RAW DATA:
import Mathlib
import Literature.RingTheory.Smooth.AugmentationIdealCotangentBaseChange
import HarnessLib

/-!
# The Zariski cotangent space at a rational point of a standard smooth algebra

Let `K` be a field and `A` a `K`-algebra which is standard smooth of relative dimension `n`
(`Algebra.IsStandardSmoothOfRelativeDimension n K A`), and let `e : A →ₐ[K] K` be a `K`-rational
point with maximal ideal `𝔪 = ker e`.  Then the Zariski cotangent space `𝔪 / 𝔪²`
(`(RingHom.ker e).Cotangent`) is a finite-dimensional `K`-vector space of dimension `n`.

Proof: the conormal map `𝔪/𝔪² → K ⊗[A] Ω[A⁄K]` (`KaehlerDifferential.kerCotangentToTensor`) is
injective because `A` is formally smooth over `K` and `H¹(L_{K/K}) = 0`
(`Algebra.FormallySmooth.kerCotangentToTensor_injective_iff`), and surjective because
`Ω[K⁄K] = 0` (`KaehlerDifferential.range_kerCotangentToTensor`); and `Ω[A⁄K]` is free of rank `n`
(`Algebra.IsStandardSmoothOfRelativeDimension.rank_kaehlerDifferential`).

## References

* A. Grothendieck, *EGA IV₄*, Publ. Math. IHÉS 32 (1967), Prop. 17.5.3 / Cor. 17.15.9. [Grothendieck1967]
* The Stacks Project, Tag 00TA, Tag 031I. [StacksProject]
-/

noncomputable section

open TensorProduct

namespace Literature.RingTheory.Smooth

universe u v

variable {K : Type u} {A : Type v} [Field K] [CommRing A] [Algebra K A]

/-- For the `A`-algebra structure on `K` given by a rational point `e : A →ₐ[K] K`, the tower
`K → A → K` is a scalar tower (plumbing). [folklore] -/
private theorem isScalarTower_point (e : A →ₐ[K] K) :
    letI := e.toRingHom.toAlgebra; IsScalarTower K A K := by
  letI := e.toRingHom.toAlgebra
  exact IsScalarTower.of_algebraMap_eq fun c ↦ by
    simp [RingHom.algebraMap_toAlgebra]

/-- For a `K`-rational point `e` of a formally smooth `K`-algebra `A`, the conormal map
`𝔪/𝔪² → K ⊗[A] Ω[A⁄K]` of `𝔪 = ker e` (for the `A`-algebra structure `e` on `K`, under which
`RingHom.ker (algebraMap A K)` is the tree's `augIdeal e`) is bijective.
[cite: Grothendieck1967, IV₄ Prop. 17.2.5; StacksProject, Tag 031I] -/
theorem kerCotangentToTensor_bijective_of_formallySmooth [Algebra.FormallySmooth K A]
    (e : A →ₐ[K] K) :
    letI := e.toRingHom.toAlgebra
    Function.Bijective (KaehlerDifferential.kerCotangentToTensor K A K) := by
  letI := e.toRingHom.toAlgebra
  haveI := isScalarTower_point e
  have hsurj : Function.Surjective (algebraMap A K) := fun c ↦ ⟨algebraMap K A c, e.commutes c⟩
  refine ⟨?_, ?_⟩
  · exact (Algebra.FormallySmooth.kerCotangentToTensor_injective_iff hsurj).2 inferInstance
  · rw [← LinearMap.range_eq_top, KaehlerDifferential.range_kerCotangentToTensor K A K hsurj]
    ext x
    simp only [Submodule.restrictScalars_mem, LinearMap.mem_ker, Submodule.mem_top, iff_true]
    exact Subsingleton.elim _ _

/-- For a `K`-rational point `e` of a formally smooth `K`-algebra `A`, the Zariski cotangent
space `𝔪/𝔪²` of `𝔪 = ker e = augIdeal e` is `K`-linearly isomorphic to `K ⊗[A] Ω[A⁄K]`.
[cite: Grothendieck1967, IV₄ Prop. 17.2.5] -/
theorem nonempty_cotangent_linearEquiv_tensor_kaehlerDifferential [Algebra.FormallySmooth K A]
    (e : A →ₐ[K] K) :
    letI := e.toRingHom.toAlgebra
    Nonempty ((augIdeal e).Cotangent ≃ₗ[K] K ⊗[A] Ω[A⁄K]) := by
  letI := e.toRingHom.toAlgebra
  haveI := isScalarTower_point e
  exact ⟨(LinearEquiv.ofBijective _
    (kerCotangentToTensor_bijective_of_formallySmooth e)).restrictScalars K⟩

/-- The Zariski cotangent space at a rational point of a standard smooth algebra of relative
dimension `n` is finite-dimensional. [cite: Grothendieck1967, IV₄ Cor. 17.15.9] -/
theorem finite_cotangent_ker {n : ℕ} [Algebra.IsStandardSmoothOfRelativeDimension n K A]
    (e : A →ₐ[K] K) : Module.Finite K (augIdeal e).Cotangent := by
  letI := e.toRingHom.toAlgebra
  haveI := isScalarTower_point e
  haveI : Algebra.IsStandardSmooth K A :=
    Algebra.IsStandardSmoothOfRelativeDimension.isStandardSmooth n
  obtain ⟨ε⟩ := nonempty_cotangent_linearEquiv_tensor_kaehlerDifferential e
  exact Module.Finite.equiv ε.symm

/-- **Dimension of the cotangent space.** At a `K`-rational point of a standard smooth
`K`-algebra of relative dimension `n`, `dim_K 𝔪/𝔪² = n`.
[cite: Grothendieck1967, IV₄ Prop. 17.5.3, Cor. 17.15.9; StacksProject, Tag 00TA] -/
theorem finrank_cotangent_ker_eq {n : ℕ} [Algebra.IsStandardSmoothOfRelativeDimension n K A]
    (e : A →ₐ[K] K) : Module.finrank K (augIdeal e).Cotangent = n := by
  letI := e.toRingHom.toAlgebra
  haveI := isScalarTower_point e
  haveI : Algebra.IsStandardSmooth K A :=
    Algebra.IsStandardSmoothOfRelativeDimension.isStandardSmooth n
  haveI : Nontrivial A := e.toRingHom.domain_nontrivial
  obtain ⟨ε⟩ := nonempty_cotangent_linearEquiv_tensor_kaehlerDifferential e
  rw [ε.finrank_eq, Module.finrank_baseChange]
  exact Module.finrank_eq_of_rank_eq
    (Algebra.IsStandardSmoothOfRelativeDimension.rank_kaehlerDifferential n)

/-- **Interface form.** Let `e : A →ₐ[K] K` be a rational point of a standard smooth `K`-algebra
of relative dimension `n`, `𝔪 = ker e`, and let `L : 𝔪 →ₗ[K] W` be a `K`-linear map which kills
`𝔪²` and maps ONTO a `K`-vector space `W` of dimension `n`.  Then `ker L = 𝔪²`: an element of `𝔪`
with `L x = 0` lies in `𝔪²` (because `L` factors through the `n`-dimensional `𝔪/𝔪²`, where it
is surjective, hence injective). [cite: Grothendieck1967, IV₄ Cor. 17.15.9] -/
theorem mem_sq_of_apply_eq_zero {n : ℕ} [Algebra.IsStandardSmoothOfRelativeDimension n K A]
    (e : A →ₐ[K] K) {W : Type*} [AddCommGroup W] [Module K W] [FiniteDimensional K W]
    (hW : Module.finrank K W = n) (L : ↥(augIdeal e) →ₗ[K] W)
    (hL2 : ∀ x : ↥(augIdeal e), (x : A) ∈ augIdeal e ^ 2 → L x = 0)
    (hL : Function.Surjective L) {x : ↥(augIdeal e)} (hx : L x = 0) :
    (x : A) ∈ augIdeal e ^ 2 := by
  -- `augIdeal e` is (definitionally) the kernel of the structure map of the point algebra
  haveI hfin : Module.Finite K (augIdeal e).Cotangent := finite_cotangent_ker (n := n) e
  have hrk : Module.finrank K (augIdeal e).Cotangent = n := finrank_cotangent_ker_eq (n := n) e
  -- `L` factors through `(augIdeal e).toCotangent`
  have hkerle : LinearMap.ker ((augIdeal e).toCotangent.restrictScalars K) ≤ LinearMap.ker L := by
    intro y hy
    rw [LinearMap.mem_ker, LinearMap.restrictScalars_apply, Ideal.toCotangent_eq_zero] at hy
    exact LinearMap.mem_ker.2 (hL2 y hy)
  obtain ⟨Lbar, hLbar⟩ : ∃ Lbar : (augIdeal e).Cotangent →ₗ[K] W, Lbar ∘ₗ (augIdeal e).toCotangent.restrictScalars K = L := by
    refine ⟨(LinearMap.ker ((augIdeal e).toCotangent.restrictScalars K)).liftQ L hkerle ∘ₗ
      (LinearMap.quotKerEquivOfSurjective ((augIdeal e).toCotangent.restrictScalars K)
        (Ideal.toCotangent_surjective (augIdeal e))).symm.toLinearMap, ?_⟩
    ext y
    simp only [LinearMap.coe_comp, LinearEquiv.coe_coe, Function.comp_apply]
    have : (LinearMap.quotKerEquivOfSurjective ((augIdeal e).toCotangent.restrictScalars K)
        (Ideal.toCotangent_surjective (augIdeal e))).symm ((augIdeal e).toCotangent.restrictScalars K y) =
        Submodule.Quotient.mk y := by
      rw [LinearEquiv.symm_apply_eq]
      rfl
    rw [this, Submodule.liftQ_apply]
  have hLbar_surj : Function.Surjective Lbar := by
    intro w
    obtain ⟨y, rfl⟩ := hL w
    exact ⟨(augIdeal e).toCotangent y, by rw [← hLbar]; rfl⟩
  have hLbar_inj : Function.Injective Lbar := by
    have h1 : Module.finrank K (augIdeal e).Cotangent = Module.finrank K W := by rw [hrk, hW]
    exact (LinearMap.injective_iff_surjective_of_finrank_eq_finrank h1).2 hLbar_surj
  have hx' : Lbar ((augIdeal e).toCotangent x) = 0 := by
    have := congrArg (fun f => f x) hLbar
    simp only [LinearMap.coe_comp, Function.comp_apply, LinearMap.restrictScalars_apply] at this
    rw [this]; exact hx
  have : (augIdeal e).toCotangent x = 0 := hLbar_inj (by rw [hx', map_zero])
  exact (Ideal.toCotangent_eq_zero (augIdeal e) x).1 this

end Literature.RingTheory.Smooth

TASK STATEMENT:
Nothing should be returned except the lines from the one holding "have hLbar_inj : Function.Injective" through the final line of the listing, exactly as they appear.

WORKED SOLUTION:
  have hLbar_inj : Function.Injective Lbar := by
    have h1 : Module.finrank K (augIdeal e).Cotangent = Module.finrank K W := by rw [hrk, hW]
    exact (LinearMap.injective_iff_surjective_of_finrank_eq_finrank h1).2 hLbar_surj
  have hx' : Lbar ((augIdeal e).toCotangent x) = 0 := by
    have := congrArg (fun f => f x) hLbar
    simp only [LinearMap.coe_comp, Function.comp_apply, LinearMap.restrictScalars_apply] at this
    rw [this]; exact hx
  have : (augIdeal e).toCotangent x = 0 := hLbar_inj (by rw [hx', map_zero])
  exact (Ideal.toCotangent_eq_zero (augIdeal e) x).1 this

end Literature.RingTheory.Smooth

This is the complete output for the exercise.